Show HN: Call Multiple LLMs with GraphQL and AI Chainer

lq.1nb.ai

1 points by bobatnet 9 hours ago

Many of the issues with LLMs can be solved by prompting as a chain, by transforming a single prompt to multiple sub prompts. With the wide variability in LLM pricing and model sizes, it also helps if we can offload some of those sub prompts in the chain to smaller models. LQ provides a GraphQL endpoint that allows you to call multiple LLMs viz. gemini, claude, openai, mistral as a tree. You can extract structured xml tags from responses and fill placeholders in prompts down the chain/tree. With conditionals, you can provide condition-based branching as well. Further, we also provide an inbuilt AI Chainer that creates a chain for you. As an added benefit it also has a request history, for you to repeat a query while changing some of the placeholders as variables.
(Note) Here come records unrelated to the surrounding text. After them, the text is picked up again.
/-- **[B6] PROPOSITION 2.2, THIRD ENTRY OF (2.67) (`G′∇^{η*}λ`), FOR THE GENUINE `k`-LEVEL OPERATOR `G′ = Δ′_a^{−1}` ON
A BOX**: there are `δ₀, C, M₀ > 0` and `N₀ ≥ 1` (functions of `d`, `ℓ` and the windows) such that for EVERY number of
levels `k`, `M_h ≥ 3` with `L·M_h ≥ M₀` («M is sufficiently large»), `R ≥ 2L` with `RM ≥ N₀ + 1` ((2.59)), volume
`P`, nested family `D` of domains (2.1)–(2.2), weights `a_i ∈ [a₋, a₊]`, `c_i ∈ [c₋, c₊]` with
`a_{i+1} = aNext ℓ a_i c_i`, and every axis `μ`:
`|(G′∂_μᵀλ)(x)| ≤ C·L^{j}·e^{−½δ₀d(y,y′)}·|λ|` for `x ∈ B^j(y)`, `y ∈ Λ_j`, `supp λ ⊂ B^{j′}(y′)`
(`HasMajorant` of `G′∂_μᵀ`, `(G′∂ᵀλ)(x) = Σ_z[G′(x,z+e_μ) − G′(x,z)]λ(z)`; lattice units: `L^{j}` for «L^jη») — by the
transposed fixed point `G′∂ᵀ = G′₀ᵀ∂ᵀ + Rᵀ(G′∂ᵀ)` conjugated by `Λ = diag(L^{j(x)})`, the invertibility of `1 − S`
from its row sums (`B6Prop23Chain.isUnit_one_sub`), the chain `B6Prop23Chain.majorant_of_fixedPoint_266W` for
`(1 − S)^{−1} = 1 + (1 − S)^{−1}S`, the left convolution and Lemma 2.1 on the box (file 4).
[cite: Balaban1984PropagatorsII, Proposition 2.2 (2.67) p.234 (third entry), (2.64)–(2.66) p.234] -/
theorem prop22_third_multiLevelBox (d ℓ : ℕ) (hℓ : 1 ≤ ℓ) (aminus aplus a2minus a2plus : ℝ) (ha : 0 < aminus)
    (ha2 : 0 < a2minus) :
    ∃ δ₀ C M₀ : ℝ, ∃ N₀ : ℕ, 0 < δ₀ ∧ 0 < C ∧ 0 < M₀ ∧ 0 < N₀ ∧
      ∀ (k Mh R : ℕ), 3 ≤ Mh → M₀ ≤ ((ℓ : ℝ) + 1) * Mh → 2 * (ℓ + 1) ≤ R → N₀ + 1 ≤ R * ((ℓ + 1) * Mh) →
      ∀ (P : Fin (d + 1) → ℕ) (hP : ∀ μ, 1 ≤ P μ) (D : Domains d ℓ Mh k P R) (a c : ℕ → ℝ),
        (∀ i, 1 ≤ i → aminus ≤ a i ∧ a i ≤ aplus) → (∀ i, 1 ≤ i → a2minus ≤ c i ∧ c i ≤ a2plus) →
        (∀ i, 1 ≤ i → a (i + 1) = aNext ℓ (a i) (c i)) → ∀ μ : Fin (d + 1),
        HasMajorant (g := geom D) (blkOf D)
          (Matrix.toLin' (gml (N0 ℓ Mh k P) ℓ k D.lev a * (dMat (N0 ℓ Mh k P) μ)ᵀ))
          (fun y y' => C * ((ℓ : ℝ) + 1) ^ y.1.1 * Real.exp (-(δ₀ / 2 * (geom D).dist y y'))) := by
  obtain ⟨δ₄, K', hδ₄, hK', hSmaj⟩ := sOp_majorant d ℓ hℓ aminus aplus a2minus a2plus ha ha2
  obtain ⟨δ₅, A, hδ₅, hA, hTmaj⟩ := tZero_majorant d ℓ hℓ aminus aplus a2minus a2plus ha ha2
  have hL0 : (0 : ℝ) < (ℓ : ℝ) + 1 := by positivity
  have hL1 : (1 : ℝ) ≤ (ℓ : ℝ) + 1 := by linarith [(Nat.cast_nonneg ℓ : (0 : ℝ) ≤ ℓ)]
  -- the rate `δ₀ = min(δ₄, δ₅)/(d+1)` and the (2.59)-threshold `N₀`
  set δ₀ : ℝ := min δ₄ δ₅ / (d + 1) with hδ₀
  have hδ₀pos : 0 < δ₀ := by rw [hδ₀]; exact div_pos (lt_min hδ₄ hδ₅) (by positivity)
  set N₀ : ℕ := ⌈4 * ((d : ℝ) + 1) * ((ℓ : ℝ) + 1) / (1 / 2 * δ₀)⌉₊ + 1 with hN₀
  have hN₀pos : 0 < N₀ := by rw [hN₀]; omega
  have hθlt : Real.exp (-(1 / 2 * δ₀)) * ((ℓ : ℝ) + 1) ^ ((2 * (d + 1 : ℕ) : ℝ) / N₀) < 1 := by
    refine theta_lt_one_of_log hL0 hN₀pos ?_
    have hlog : Real.log ((ℓ : ℝ) + 1) ≤ (ℓ : ℝ) + 1 := (Real.log_le_sub_one_of_pos hL0).trans (by linarith)
    have hN₀ge : 4 * ((d : ℝ) + 1) * ((ℓ : ℝ) + 1) / (1 / 2 * δ₀) < (N₀ : ℝ) := by
      rw [hN₀]; push_cast
      exact lt_of_le_of_lt (Nat.le_ceil _) (by linarith)
    have hσ : (0 : ℝ) < 1 / 2 * δ₀ := by positivity
    rw [div_lt_iff₀ hσ] at hN₀ge
    push_cast
    nlinarith [mul_nonneg (by positivity : (0 : ℝ) ≤ 2 * ((d : ℝ) + 1)) (Real.log_nonneg hL1)]
  -- the (2.61)-constant and «M sufficiently large» (`M_h ≥ 2K′c + 1`, stated through `L·M_h`)
  set cK : ℝ := K261 N₀ (d + 1) ((ℓ : ℝ) + 1) 1 (1 / 2 * δ₀) with hcK
  have hcK0 : 0 ≤ cK := K261_nonneg (by positivity) zero_le_one
  set M₀ : ℝ := ((ℓ : ℝ) + 1) * (2 * K' * cK + 1) with hM₀
  refine ⟨δ₀, 2 * A * cK * cK + 1, M₀, N₀, hδ₀pos, by positivity, by positivity, hN₀pos, ?_⟩
  intro k Mh R hMh hM hR hRM P hP D a c haw hcw hac μ
  have hMh1 : 1 ≤ Mh := le_trans (by norm_num) hMh
  have hMhr : (1 : ℝ) ≤ Mh := by exact_mod_cast hMh1
  have hMh0 : (0 : ℝ) < Mh := by linarith
  have hMhge : 2 * K' * cK + 1 ≤ (Mh : ℝ) := le_of_mul_le_mul_left (by rw [hM₀] at hM; exact hM) hL0
  have hapos : ∀ j, 1 ≤ j → 0 < a j := fun j hj => lt_of_lt_of_le ha (haw j hj).1
  have hcpos : ∀ j, 1 ≤ j → 0 < c j := fun j hj => lt_of_lt_of_le ha2 (hcw j hj).1
  -- geometry of the box
  obtain ⟨-, h261, -, h263⟩ := lemma21_box D hMh1 hP hN₀pos hRM hδ₀pos.le (α := 1 / 2) (by norm_num)
    (by norm_num) hθlt
  obtain ⟨htri, hrefl, hdnn⟩ := triangle_refl_nonneg D hMh1 hP
  have hsymm : ∀ a b : (geom D).Site, (geom D).dist a b = (geom D).dist b a := fun a b => by
    show (((bond D).dist a b : ℕ) : ℝ) = (((bond D).dist b a : ℕ) : ℝ)
    rw [SimpleGraph.dist_comm]
  have hαδ : (0 : ℝ) ≤ (1 - 1 / 2) * δ₀ := by nlinarith [hδ₀pos.le]
  -- the majorants of `S` and `T̃₀` at the common rate `δ₀`
  set θ : ℝ := K' / Mh with hθ
  have hθ0 : 0 ≤ θ := by positivity
  have hrate : ∀ (δ : ℝ), min δ₄ δ₅ ≤ δ → ∀ y y' : (geom D).Site,
      Real.exp (-(δ / (d + 1) * (geom D).dist y y')) ≤ Real.exp (-(δ₀ * (geom D).dist y y')) := by
    intro δ hδ y y'
    rw [Real.exp_le_exp, hδ₀, neg_le_neg_iff]
    exact mul_le_mul_of_nonneg_right (div_le_div_of_nonneg_right hδ (by positivity)) (hdnn y y')
  have hSm : HasMajorant (g := geom D) (blkOf D)
      (Matrix.toLin' (levW D (-1) * (rML D a c hP)ᵀ * levW D 1))
      (fun y y' => θ * Real.exp (-(δ₀ * (geom D).dist y y'))) :=
    hasMajorant_mono (blkOf D) (hSmaj k Mh R hMh hR P hP D a c haw hcw) fun y y' =>
      mul_le_mul_of_nonneg_left (hrate δ₄ (min_le_left _ _) y y') hθ0
  have hT0m : HasMajorant (g := geom D) (blkOf D)
      (Matrix.toLin' (levW D (-1) * (gZeroML D a c hP)ᵀ * (dMat (N0 ℓ Mh k P) μ)ᵀ))
      (fun y y' => A * Real.exp (-(δ₀ * (geom D).dist y y'))) :=
    hasMajorant_mono (blkOf D) (hTmaj k Mh R hMh hR P hP D a c haw hcw μ) fun y y' =>
      mul_le_mul_of_nonneg_left (hrate δ₅ (min_le_right _ _) y y') hA.le
  -- the smallness `θ·c ≤ ½` and the row sums of `S`
  have hsmall : θ * cK ≤ 1 / 2 := by
    rw [hθ, div_mul_eq_mul_div, div_le_iff₀ hMh0]
    nlinarith
  have hsmall' : θ * cK < 1 := by linarith
  have hrow : ∀ x, ∑ z, |mat (Matrix.toLin' (levW D (-1) * (rML D a c hP)ᵀ * levW D 1)) x z| ≤ θ * cK := by
    intro x
    simp_rw [mat_toLin']
    refine (rowSum_le_of_hasMajorant (g := geom D) (blkOf D) hSm x).trans ?_
    calc ∑ y' : (geom D).Site, θ * Real.exp (-(δ₀ * (geom D).dist (blkOf D x) y'))
        ≤ ∑ y' : (geom D).Site, θ * Real.exp (-(1 / 2 * δ₀ * (geom D).dist (blkOf D x) y')) :=
          Finset.sum_le_sum fun y' _ => mul_le_mul_of_nonneg_left
            (Real.exp_le_exp.2 (by nlinarith [hdnn (blkOf D x) y', hδ₀pos.le])) hθ0
      _ = θ * ∑ y' : (geom D).Site, Real.exp (-(1 / 2 * δ₀ * (geom D).dist (blkOf D x) y')) := by
          rw [Finset.mul_sum]
      _ ≤ θ * cK := mul_le_mul_of_nonneg_left (h261 (blkOf D x)) hθ0
  -- `U = (1 − S)^{−1} = 1 + U·S` and its majorant from the chain
  obtain ⟨u, hu⟩ := isUnit_one_sub hsmall' hrow
  set U : Module.End ℝ (↥(boxDom (N0 ℓ Mh k P)) → ℝ) := ↑u⁻¹ with hUdef
  have hUinv : U * (1 - Matrix.toLin' (levW D (-1) * (rML D a c hP)ᵀ * levW D 1)) = 1 := by
    rw [hUdef, ← hu, Units.inv_mul]
  have hfixU : U = 1 + U * Matrix.toLin' (levW D (-1) * (rML D a c hP)ᵀ * levW D 1) := by
    have h := hUinv
    rw [mul_sub, mul_one, sub_eq_iff_eq_add] at h
    exact h
  have hUmaj := majorant_of_fixedPoint_266W (g := geom D) (blkOf D) cK δ₀ (1 / 2) θ 1 (fun _ => (1 : ℝ))
    zero_le_one (fun _ => zero_le_one) hθ0 hcK0 hαδ htri hrefl hdnn h261 h263 hsmall'
    (hasMajorant_one (blkOf D) δ₀ hrefl) hSm hfixU
  have hUmaj' : HasMajorant (g := geom D) (blkOf D) U
      (fun y y' => cK * (1 - θ * cK)⁻¹ * Real.exp (-((1 - 1 / 2) * δ₀ * (geom D).dist y y'))) :=
    hasMajorant_mono (g := geom D) (blkOf D) hUmaj fun y y' => le_of_eq (by ring)
  -- `T̃ = U·T̃₀`
  have hconj := fixedPoint_conj D (c := c) hℓ hR hP hMh1 hapos hcpos hac (dMat (N0 ℓ Mh k P) μ)ᵀ
  have hconjL : Matrix.toLin' (levW D (-1) * (gml (N0 ℓ Mh k P) ℓ k D.lev a * (dMat (N0 ℓ Mh k P) μ)ᵀ))
      = Matrix.toLin' (levW D (-1) * (gZeroML D a c hP)ᵀ * (dMat (N0 ℓ Mh k P) μ)ᵀ)
        + Matrix.toLin' (levW D (-1) * (rML D a c hP)ᵀ * levW D 1)
          * Matrix.toLin' (levW D (-1) * (gml (N0 ℓ Mh k P) ℓ k D.lev a * (dMat (N0 ℓ Mh k P) μ)ᵀ)) := by
    conv_lhs => rw [hconj]
    rw [map_add, Module.End.mul_eq_comp, ← Matrix.toLin'_mul, Matrix.mul_assoc (levW D (-1)) ((gZeroML D a c hP)ᵀ)]
  have hTt : Matrix.toLin' (levW D (-1) * (gml (N0 ℓ Mh k P) ℓ k D.lev a * (dMat (N0 ℓ Mh k P) μ)ᵀ))
      = U * Matrix.toLin' (levW D (-1) * (gZeroML D a c hP)ᵀ * (dMat (N0 ℓ Mh k P) μ)ᵀ) := by
    have h1 : (1 - Matrix.toLin' (levW D (-1) * (rML D a c hP)ᵀ * levW D 1))
        * Matrix.toLin' (levW D (-1) * (gml (N0 ℓ Mh k P) ℓ k D.lev a * (dMat (N0 ℓ Mh k P) μ)ᵀ))
        = Matrix.toLin' (levW D (-1) * (gZeroML D a c hP)ᵀ * (dMat (N0 ℓ Mh k P) μ)ᵀ) := by
      rw [sub_mul, one_mul, sub_eq_iff_eq_add]
      exact hconjL
    calc Matrix.toLin' (levW D (-1) * (gml (N0 ℓ Mh k P) ℓ k D.lev a * (dMat (N0 ℓ Mh k P) μ)ᵀ))
        = (U * (1 - Matrix.toLin' (levW D (-1) * (rML D a c hP)ᵀ * levW D 1)))
            * Matrix.toLin' (levW D (-1) * (gml (N0 ℓ Mh k P) ℓ k D.lev a * (dMat (N0 ℓ Mh k P) μ)ᵀ)) := by
          rw [hUinv, one_mul]
      _ = U * Matrix.toLin' (levW D (-1) * (gZeroML D a c hP)ᵀ * (dMat (N0 ℓ Mh k P) μ)ᵀ) := by
          rw [mul_assoc, h1]
  have hTtmaj : HasMajorant (g := geom D) (blkOf D)
      (Matrix.toLin' (levW D (-1) * (gml (N0 ℓ Mh k P) ℓ k D.lev a * (dMat (N0 ℓ Mh k P) μ)ᵀ)))
      (fun y y' => cK * (1 - θ * cK)⁻¹ * A * cK * Real.exp (-((1 - 1 / 2) * δ₀ * (geom D).dist y y'))) := by
    rw [hTt]
    exact majorant_mul_left (blkOf D) hαδ htri hsymm h261 (by positivity) hA.le hUmaj' hT0m
  -- `T = Λ·T̃`
  have hT : gml (N0 ℓ Mh k P) ℓ k D.lev a * (dMat (N0 ℓ Mh k P) μ)ᵀ
      = Matrix.diagonal (fun x => ((ℓ : ℝ) + 1) ^ (blkOf D x).1.1)
        * (levW D (-1) * (gml (N0 ℓ Mh k P) ℓ k D.lev a * (dMat (N0 ℓ Mh k P) μ)ᵀ)) := by
    rw [← levW_one_eq, ← Matrix.mul_assoc, levW_mul]
    norm_num
    rw [levW_zero, Matrix.one_mul]
  rw [hT]
  refine hasMajorant_mono (g := geom D) (blkOf D)
    (hasMajorant_diagonal_mul (g := geom D) (blkOf D) (fun y : ↥(bset D) => ((ℓ : ℝ) + 1) ^ y.1.1)
      (fun y => by positivity) _ hTtmaj)
    fun y y' => ?_
  have hinv : (1 - θ * cK)⁻¹ ≤ 2 := by
    rw [inv_le_comm₀ (by linarith) (by norm_num)]; linarith
  have hrate2 : Real.exp (-((1 - 1 / 2) * δ₀ * (geom D).dist y y')) = Real.exp (-(δ₀ / 2 * (geom D).dist y y')) := by
    congr 1; ring
  rw [hrate2]
  have hP0 : 0 ≤ ((ℓ : ℝ) + 1) ^ y.1.1 := by positivity
  have he0 : 0 ≤ Real.exp (-(δ₀ / 2 * (geom D).dist y y')) := (Real.exp_pos _).le
  have h1 : cK * (1 - θ * cK)⁻¹ * A * cK ≤ 2 * A * cK * cK + 1 := by
    have : cK * (1 - θ * cK)⁻¹ * A * cK ≤ cK * 2 * A * cK :=
      mul_le_mul_of_nonneg_right (mul_le_mul_of_nonneg_right
        (mul_le_mul_of_nonneg_left hinv hcK0) hA.le) hcK0
    linarith
  calc ((ℓ : ℝ) + 1) ^ y.1.1 * (cK * (1 - θ * cK)⁻¹ * A * cK * Real.exp (-(δ₀ / 2 * (geom D).dist y y')))
      = cK * (1 - θ * cK)⁻¹ * A * cK * (((ℓ : ℝ) + 1) ^ y.1.1 * Real.exp (-(δ₀ / 2 * (geom D).dist y y'))) := by
        ring
    _ ≤ (2 * A * cK * cK + 1) * (((ℓ : ℝ) + 1) ^ y.1.1 * Real.exp (-(δ₀ / 2 * (geom D).dist y y'))) :=
        mul_le_mul_of_nonneg_right h1 (mul_nonneg hP0 he0)
    _ = (2 * A * cK * cK + 1) * ((ℓ : ℝ) + 1) ^ y.1.1 * Real.exp (-(δ₀ / 2 * (geom D).dist y y')) := by ring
We are a team of 2 and have been using LLMs in many projects. For every LLM operation we end up making several LLM calls and have to write our own tooling to optimize the queries as a bunch. Even during development, evaluating multiple LLMs, prompt-tuning, condition based calling, etc. is messy. We are trying to make LQ as a middle-layer that can ease some of those pains and allow users to express the data flow within the request itself.

Our next goal includes support for local LLMs as well as longer running queries with subscriptions. Large chains/trees will also be supported with the context residing on the server.